ABSTRACT

Among the various brahminical communities in India, the Citpāvans-also known as Konkanasthas because of their roots in the western coastal region ofMaharashtraplayed a major role in the political field in Maharashtra and India between the beginning of the eighteenth century and 1947. From near-complete obscurity, they suddenly rose to prominence around 1700, providing the Maratha polity with a dynasty of Peshwas (prime ministers of Maratha kings and de facto rulers) between 1713 and 1818, until the British took possession of their capital of Pune.
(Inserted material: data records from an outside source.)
import Mathlib.Analysis.Calculus.BumpFunction.Basic
import Mathlib.Analysis.Calculus.BumpFunction.InnerProduct
import Literature.Barriers.AtomisticToContinuum.ShockFormationProofs
import HarnessLib

/-!
# Narrowed barrier `ShockFormationBarrierNarrow` (barrier audit of `ShockFormation`, 2026-08-15)

`Literature/Barriers/AtomisticToContinuum/` (D-0021 barrier catalogue), sub-problem
`HydrodynamicLimit`. Companion of `ShockFormation.lean` (`ShockFormationBarrier` = Sideris 1985,
Thm 1: `C¹` polytropic Euler flows on `ℝ³` with data (1.2), (1.5 a–c) have finite life span —
proved in the tree, `ShockFormationBarrier_holds`, files `ShockFormation{Pointwise, Identities,
Propagation, Energy, EnergyIdentity, Estimates, Proofs}`), whose BARRIER block reads the printed
restriction of Yau's relative entropy method ("up to the appearance of the first shock") as
blocking the technique class `relative-entropy entropy-method weak-strong-uniqueness
relative-energy` beyond the classical existence time.

**Audit (refuter, 2026-08-15).** (i) Kernel: the Prop is Sideris' Theorem 1 verbatim — (1.5 a–c)
p. 477, `α = 16π/3` p. 480 of the held copy — and is a theorem of the tree (axioms `propext`,
`Classical.choice`, `Quot.sound`); its hypothesis class is inhabited by SMOOTH data (clause (2)
below: Sideris' own example `ρ⁰ ≡ ρ̄`, `S⁰ ≡ S̄`, "(1.5c) holds if `∫ x·u⁰ dx > ασR⁴`", p. 477,
realised with a bump), and the solution predicate `IsPolytropicC1Solution … (Ici 0)` is inhabited
by a non-trivial GLOBAL flow (clause (3): the homologous expansion `u = x/(1+t)`,
`ρ = ρ̄(1+t)⁻³`, `S = S̄`), so "finite life span" is a property of the data class, not of the
system. The parent quotations of Kipnis–Landim (Ch. 6 p. 116, Remark 1.13) and
Olla–Varadhan–Yau (§1 p. 525) were re-read and are verbatim. (ii) Technique class: TOO BROAD. The
printed sources restrict only the CLASSICAL sub-family — relative entropy (or energy) taken with
respect to the local Gibbs state / Maxwellian / state vector of an UNSHIFTED Lipschitz solution
(Yau 1991, Olla–Varadhan–Yau 1993, Kipnis–Landim Ch. 6; Dafermos–DiPerna weak–strong uniqueness;
Březina–Feireisl). As of 2011 this was indeed the frontier: "Up to now, this method works as long
as the limit solution is Lipschitz. It would be of significant interest to extend the method to
shocks" (Leger–Vasseur 2011, §1). Since then the WEIGHTED relative entropy UP TO A DYNAMICAL SHIFT
(the a-contraction theory of Kang–Vasseur) passes entropy shocks in one space dimension: `L²`
stability and uniqueness of extremal shocks among bounded entropy solutions with strong traces
(Leger–Vasseur 2011), weak–`BV` uniqueness for `2 × 2` systems (Chen–Krupa–Vasseur 2022),
uniqueness of entropy shocks of isentropic Euler among ALL vanishing-viscosity limits of
Navier–Stokes, "measured by a weighted relative entropy" (Kang–Vasseur, Invent. Math. 2020/21,
Thm 1.1), and — May 2026 preprint — the hydrodynamic limit of the one-dimensional HARD-SPHERE
BOLTZMANN equation toward generic Riemann solutions WITH SHOCKS, "a kinetic adaptation of the
a-contraction method", `L²([0,T] × ℝ × ℝ³)` convergence for every `T` (Choe–Kang–Kim,
arXiv:2605.24392, Thm 1.1): "the a-contraction method combines the relative entropy method with
suitable weight and shift ... the relative entropy method alone is sufficient to establish the
stability of regular solutions other than shocks" (ibid. §1 p. 5). Earlier, non-relative-entropy
kinetic → Euler limits across shocks: Yu 2005, Huang–Wang–Wang–Yang 2013 (Riemann superpositions,
energy method around Boltzmann shock profiles). (iii) Scope: finite-time breakdown for a GENERAL
smooth non-Chaplygin equation of state `p = p(ρ, s)` (so formally the conjunct's hard-sphere law)
near plane-symmetric simple waves on `ℝ × 𝕋²` is in print (Luk–Speck 2024), sharpening the
parent's caveat (a); conversely on `𝕋` (planar data on `𝕋³`) the `3 × 3` system with a generic
non-constant entropy profile carries smooth space- and time-periodic shock-free "pure tones"
(Temple–Young 2023, Thms 1.3–1.4, Cor. 1.6; general constitutive law `v = v(p, s)`, `v_p < 0`), so
a first shock need not occur at all. In three dimensions without planar symmetry the operative
post-shock obstruction is not the method but the target: admissible weak solutions are non-unique
(`WildSolutionsBarrier`). Verdict: NARROWED — entry `ShockFormationBarrierNarrow` below, typed
and proved (`shockFormationBarrierNarrow_holds`).

Contents: the homologous expansion (`PolytropicEuler.expandDensity/Velocity/Entropy`,
`PolytropicEuler.expandingFlow_isSolution`); smooth Sideris data (`PolytropicEuler.dataBump`,
`PolytropicEuler.outgoingVelocity`, `PolytropicEuler.exists_smooth_siderisLargeData`); the entry
and its discharge.

## References

* [Sideris1985] T. C. Sideris, Comm. Math. Phys. 101 (1985) 475–485: Thm 1 p. 477, (1.5 a–c),
  the example after Thm 1, §2 p. 480 (`α = 16π/3`).
* [KipnisLandim1999] Ch. 6 pp. 115–116, Remark 1.13; Ch. 8. [OllaVaradhanYau1993] §1 p. 525, Thm 2.1.
* [LegerVasseur2011] N. Leger, A. Vasseur, ARMA 201 (2011) 271–302 (arXiv:1008.3113): Abstract,
  §1 pp. 2 and 4.
* [KangVasseur2020] M.-J. Kang, A. F. Vasseur, Invent. Math. 224 (2021) 55–146 (arXiv:1902.01792):
  Abstract, §1 p. 3, Thm 1.1, Remark 1.1 (2).
* [ChenKrupaVasseur2022] ARMA 246 (2022) 299–332 (arXiv:2010.04761): Abstract, Thms 1.3–1.4.
* [ChoeKangKim2026] M. Choe, M.-J. Kang, C. Kim, arXiv:2605.24392 (May 2026, preprint): Abstract,
  §1 pp. 4–6, Thm 1.1 (informal of Thms 2.1, 9.1).
* [HuangEtAl2013] F. Huang, Y. Wang, Y. Wang, T. Yang, SIAM J. Math. Anal. 45 (2013) 1741–1811
  (arXiv:1109.6751): Abstract, §1 (incl. the report on S.-H. Yu, CPAM 58 (2005)).
* [LukSpeck2024] J. Luk, J. Speck, Anal. PDE 17 (2024) 831–941 (arXiv:2107.03426): Abstract, §1.
* [TempleYoung2023] B. Temple, R. Young, arXiv:2305.15623 (preprint): Abstract, (1.2)–(1.8),
  Thms 1.3–1.4, Cor. 1.6.
* [Markfelder2021] LNM 2294, Thm 8.2.1 (via `WildSolutions.lean`). [Dafermos2005] §7.7 Thm 7.7.2,
  §7.9 Notes ("For global classical solutions to the Euler equations, see Serre [11] and Grassin
  and Serre [1]").
* [Fritz2004] pp. 143–145; [FritzToth2004]; [Rezakhanlou1991]; [BrezinaFeireisl2018] Thm 3.3.
-/

noncomputable section
import Summits.QuantumFields.YangMills.Theorems.FluctuationComparisonRegPrIntLPolymerAnalyticKnit
import Literature.MathematicalPhysics.QuantumFieldTheory.Balaban1983to89.TreeLengthTorusGeometry
import Literature.Probability.LatticeModels.PolymerGasRatio
import Summits.QuantumFields.YangMills.Theorems.FluctuationComparisonRegPrIntLPolymerAnalyticAdd
import Summits.QuantumFields.YangMills.Theorems.FluctuationComparisonRegPrIntLPolymerMayerGas
import HarnessLib

/-!
# (F) POLY-GAS-KNIT: ⟨BAL-GAS∘⟩ → ⟨POLYᵃ∘⟩ THROUGH THE LAST MAYER STEP (E) — the polymer-GAS letter behind LINE g24-3's analytic edition
# (crux `FluctuationComparisonRegPrIntL`, stmt-QuantumFields-20520; chain of record ★★OWNER RECORD 17ch: ⟨POLYᵃ∘⟩ → ⟨POLYᵗ∘⟩ → ⟨POLYⁿ∘⟩ → ⟨POLY∘ v2⟩ → ⟨S2β⟩)

Cell `ym3-torus` (YM ladder rung R3 = continuum `SU(2)` Yang–Mills on the three-torus — a RUNG, NOT d = 4, NOT infinite volume, NOT a mass gap, NOT Clay).  Width seat
`ym-ust-20520-w4` (gen 19); `--supports stmt-QuantumFields-20520 --as helper`, count-neutral, definition-free, default heartbeats.

WHAT.  POLYᵃ∘ (the binder of LEAD w3-20520 g20's ✓p773327 `…PolymerAnalyticKnit.polymerTreeCan_of_polymerAnalytic`, VERBATIM) asks on every window for a LOCALIZED SUM
`log ρ + β_K·𝔄^reg = c₀ + Σ_Y T Y` with local, face-connected-supported terms admitting bounded analytic one-bond interpolations.  Print produces such a sum in TWO
moves: (1) the small-field∕large-field expansions write the density's fluctuation part as a HARD-CORE POLYMER GAS `Ξ(U)` over the torus localization domains with LOCAL,
(2.38)-BOUNDED, ANALYTIC activities ([Balaban1987RG1] (0.24)–(0.25), [Balaban1989LargeFieldII] (1.98)–(1.100); [Balaban1988RG2Cluster] (2.11)) — the letter **BAL-GAS∘** below;
(2) the LAST MAYER STEP `log Ξ(U) = Σ_Y E(Y)(U)` with (2.41)-bounded, analytic, local, connected-supported terms ([Balaban1988RG2Cluster] (2.12)–(2.13), (2.39)–(2.41);
[KoteckyPreiss1986]) — LEAD w3-20520 g20's (E) `…PolymerMayerGas.exists_localized_log_gas` (abstract over configurations; its statement is the HYPOTHESIS `hE` of the first theorem, universally quantified, and is DISCHARGED by name in the second).
* BAL-GAS∘ (LEAD w3-20520 g20's 13:04:54Z RE-LETTER, TWO displayed families — print's window density is `exp(−β𝔄 + Σ_X E(X) + Σ_X R′(X)) × Ξ_strata`): POLYᵃ∘'s frame
  VERBATIM up to the window-version quantifiers, with (a) the constants block `∃ (A Bs Rdec : ℝ) (R : ℕ → ℝ), 0 ≤ A ∧ 0 ≤ Bs ∧ κ + 2·κ₀(4·2³,2·3) + 2 ≤ Rdec ∧
  A·e^{5κ+1}·K₀(4·2³,2·3)·(2·3+1)·(4·2³) ≤ 1 ∧ (∀ J, 1 < R J) ∧ superpoly(R⁻¹)` (the regime of (E) at `r₁ := κ` on `tgeometry 3 N`; constants = ✓`tgeometry_consts`) and (b) the
  conclusion `∃ N e, isometry ∧ ∃ c₀ Sm act, [Sm: POLYᵃ∘'s (i)(ii)(iii) VERBATIM-shaped at `Bs`, rate `κ`, radii `R J` — the LOCALIZED ANALYTIC SUM of the small-field terms
  (0.23)–(0.25) and the `R′`-terms (1.98)–(1.100)] ∧ [act: (L) locality through the source cubes ∧ (B) window bound `|act Z U| ≤ A·e^{−Rdec·d(Z)}` ∧ (AN) analytic one-bond
  interpolations `k Z` on `ball 0 (R J)` with the same majorant — the GAS of the most recent large-field strata] ∧ (REP) `0 < Ξ(U)` and
  `log ρ U + β_K·𝔄^reg U = c₀ + Σ_Y Sm Y U + log Ξ(U)` on the window`.
* ★★★ `polymerAnalyticCan_of_balabanGas_of_mayer (hE : ⟨(E) statement, ∀ N ι G q S ρ A R r₁ Rad⟩) (hG : ⟨BAL-GAS∘⟩) : ⟨POLYᵃ∘ VERBATIM⟩` — `T := Sm + T_gas` with `T_gas` (E)'s
  terms at `ι := PBond (F.P J) 0`, `G := SU(2)`, `q b := tcubeOf N M (e b.src)`, `S := {PlaqSmall θ_J}`, `r₁ := κ`, added by LEAD's (G) ✓`…PolymerAnalyticAdd.localizedAnalytic_add`
  at the profile `m Y := e^{−κ d(Y)}`; `B := Bs + e·7·32·K₀(32,6)²·A`.

* ★★★ `polymerAnalyticCan_of_balabanGas (hG) : ⟨POLYᵃ∘⟩` — the same with `hE` discharged by ✓(E) `exists_localized_log_gas`.

NET: ⟨BAL-GAS∘⟩ → ⟨POLYᵃ∘⟩ → … → ⟨S2β :412⟩ in `Theorems/` — the cone's single letter becomes BAL-GAS∘ («Bałaban's effective density on the window IS such a gas»:
the (b) dictionary, (d) torons and ALL activity estimates of the ideator's distance-to-print map; the Mayer step (a), the Schwarz step (c) and (1.26) being kernel theorems).

HONEST SCOPE.  A knit; BAL-GAS∘ and (E) are HYPOTHESES here; nothing of Bałaban's expansions, POLYᵃ∘, S2β, the five ∘-stubs or `FluctuationComparisonRegPrIntL` (20520) is proved;
registry v11.4 0∕5 UNCHANGED; no summit is proved by a helper; rung R3 = SU(2) YM₃ on T³ — NOT d = 4, NOT infinite volume, NOT a mass gap, NOT Clay.  Sorry-free, axioms standard.

References: T. Bałaban, CMP **109** (1987) 249–301 [Balaban1987RG1] (Thm 1 p.259, (0.24)–(0.25) p.257, (1.11)–(1.14) p.262); T. Bałaban, CMP **122** (1989) 355–392
[Balaban1989LargeFieldII] ((1.98)–(1.100) p.390); T. Bałaban, CMP **116** (1988) 1–22 [Balaban1988RG2Cluster] ((2.11)–(2.13) p.14, (2.38)–(2.41) pp.20–21, (1.26) p.8);
R. Kotecký, D. Preiss, CMP **103** (1986) 491–498 [KoteckyPreiss1986].
-/

set_option autoImplicit false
Afterwards, the community produced stalwarts in all fields of public life, notably intellectual and political figures such as P. V. Kane1 or Bal Gangadhar Tilak.2 A number of these individuals contributed to the construction of Hindu nationalist ideology, for which V. D. Savarkar3 is a founding figure. One of the most remarkable features of the Citpāvans overall, in the context of this volume, is the care with which they have recorded the history of their families since the 1910s, in volumes written in Marathi and called kulavṛttāntas (family histories).4 As the name indicates, each book concerns one family or a “clan” of Citpāvans, i.e. all the members of the group sharing the same surname, and collects a great number of public or private records regarding the male members of the kula; they do not, however, go back to an ancestor living before the sixteenth century. The interest of the Citpāvans in the recording of facts and the conservation of documents is illustrated on a larger scale under the Peshwas, whose archives are the richest of all the Indian polities before British hegemony. This richness of documentation and this awareness of history strongly contrast with the paucity of sources mentioning the Citpāvans before 1700. The Vāḍeśvarodayakāvya5 (VK) or “Poem on the appearance of Lord

Vāḍeśvara”, a 700-verse Sanskrit poem of the seventeenth century, deserves special consideration in this regard. Although it has received little scholarly attention since its edition by A. D. Pusalkar in 1962,6 the text is important for several reasons: first, its period of composition, in the 1620s-1630s, makes it one of the earliest sources mentioning the Citpāvans and one of the oldest accounts of the creation of the Citpāvans and of their position in Konkan society. Second, it gives an early and rather detailed picture of their special enduring relationship with the epic hero Paraśurāma, who is their tutelary deity and is seen to play a decisive role both in their settlement in Konkan and in the creation of this land itself. Third, the poem

deals with a form of Śiva (Vāḍeśvara) for whom the Citpāvans have the greatest reverence and whommany of them have for kuladeva (family deity),7 as his temple is situated in Guhagar, the place of origin of many Citpāvan families. Even nowadays, many of them go there to worship Vāḍeśa especially at important times of their life (such as marriages, births and before settling abroad). Fourth, it reveals the representation that a Citpāvan Brahmin, the poet Viśvanātha,8 made of the history of the Konkan land in general and more peculiarly of his native town Guhagar and of his community in the early modern period. After a short discussion of the historical and cultural context of the composition of the poem, we will summarize the VK and highlight how the poem articulates the mythical and historical planes in the narrative of the history of Konkan. Close attention will eventually be given to more literary aspects, mainly lexical ones, of the VK, as the etymologies play a crucial role in Viśvanātha’s narrative and conception of history. Specific importance will be attached throughout the article to the poem’s presentation of the Citpāvans.